# [What you will do]
Please transcribe exactly, and only, the lines of the data below between the line holding "is an expectation" and the line holding "(Selberg's diagonalisation, written", inclusive.

◆ ◆ ◆ ◆ ◆ ◆ ◆

import Literature.NumberTheory.Sieve.SmoothMajorantAssembly
import HarnessLib

/-!
# Green–Tao (2008), Proposition 9.6 up to constants — the core: Selberg's change of variables in a product probability space

Trunk T-SIEVE. Second brick (after `CoprimeMoebiusLogSums`) of the tree's ELEMENTARY proof of the
upper bound in B. Green, T. Tao, *The primes contain arbitrarily long arithmetic progressions*,
Ann. of Math. 167 (2008), Proposition 9.6, in the weak form "`O_m(1)`" in place of "`1 + o_m(1)`"
— which is all that the correlation condition (Proposition 9.10, `MeasureCorrelation`) consumes.
The printed proof of Prop. 9.6 (§10 and the Appendix) is a contour-integral computation against
`ζ` using the classical zero-free region; the bound up to constants has the following elementary
proof, whose abstract core is this file.

After expanding `E ∏_i Λ_R(θ_i)²` and passing to local densities by the Chinese remainder theorem
(the tree's `CFZ.expect_prod_sq_divSum_eq`, `CFZ.tupleDensity_eq_prod_localDensity`), the main term
is an expectation over the product probability space `Ω = ∏_{p ∈ P} ℤ_p`,
`MAIN = E_ω ∏_i (∑_{V ⊆ P} Λ(V) ∏_{p ∈ V} I_i(p, ω_p))²`, with `{0,1}`-valued local indicators
`I_i(p, ·)` of density `a_p = 1/p`. The device of this file (Selberg's diagonalisation, written
probabilistically):

* `sum_mul_prod_eq_sum_zCoeff_mul_prod` — the change of variables
  `∑_V Λ(V) ∏_{p∈V} x_p = ∑_T z(T) ∏_{p∈T} (x_p − a_p)`, `z(T) = ∑_{V ⊇ T} Λ(V) ∏_{p ∈ V∖T} a_p`
  (one application of `Finset.prod_add`);
* `expect_prod_sq_le_of_zCoeff_le` — THE CORE BOUND: if `|z(T)| ≤ Z ∏_{p∈T} r_p` then
  `MAIN ≤ Z^{2m} ∏_p ∑_{Y ⊆ [m]⊔[m]} r_p^{|Y|} |M_p(Y)|`, `M_p(Y) = E_u ∏_{v∈Y} (I_{idx v}(p,u) − a_p)`
  (expand the `2m` factors over the slots `[m] ⊔ [m]`, factor the expectation over the primes —
  independence, the tree's `CFZ.expect_pi_prod` — and transpose "slots → sets of primes" into
  "primes → sets of slots", `transposeEquiv`);
* the local moments (`localMoment_*`): `M(∅) = 1`, `M({v}) = 0` (this is where `E I = a` exactly is
  used: the first-order terms cancel, which is the whole point of the change of variables),
  `|M(Y)| ≤ a^{|Y|} + a(1+a)^{|Y|}` always, and `|M(Y)| ≤ a^{|Y|} + 2^{|Y|} a²` when `Y` involves two
  indices whose indicators are disjointly supported (a "generic" prime); summed over `Y`:
  `∑_Y r^{|Y|}|M(Y)| ≤ r^m (1 + C a²)` at a generic prime and `≤ r^m(1 + C a²)(1 + C' a)` in general
  (`r = (1 − a)⁻¹ = p/(p−1)`), `sum_pow_mul_abs_localMoment_le_generic` / `…_le_general`.

With `∏_{p ≤ R} p/(p−1) ≪ log R` (Mertens) and `|z(T)| ≪ (W/φ(W)) ∏_{p ∈ T} p/(p−1) / log R`
(`CoprimeMoebiusLogSums`), the assembly in `GreenTao2008CorrelationBound.lean` gives
`E ∏_i Λ_R(W(x+h_i)+1)² ≪_m (W log R/φ(W))^m ∏_{p ∣ Δ} (1 + O_m(1/p))`.

## References
* B. Green, T. Tao, Ann. of Math. (2) 167 (2008), 481–547, Proposition 9.6 and §10 (the shape of
  the local factors, Lemma 10.1 / (10.2)–(10.3)). [cite: GreenTaoAnnals2008]
* A. Selberg, *Sieve methods*, Proc. Sympos. Pure Math. 20 (1971) (the diagonalisation of
  `∑ λ_d λ_e /[d,e]`); H. Halberstam, H.-E. Richert, *Sieve Methods* (1974), Ch. 3. [folklore]
-/

noncomputable section

open Finset
open scoped BigOperators

namespace Literature.NumberTheory.Sieve.GreenTao2008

◆ ◆ ◆ ◆ ◆ ◆ ◆

# [Answer below]
is an expectation over the product probability space `Ω = ∏_{p ∈ P} ℤ_p`,
`MAIN = E_ω ∏_i (∑_{V ⊆ P} Λ(V) ∏_{p ∈ V} I_i(p, ω_p))²`, with `{0,1}`-valued local indicators
`I_i(p, ·)` of density `a_p = 1/p`. The device of this file (Selberg's diagonalisation, written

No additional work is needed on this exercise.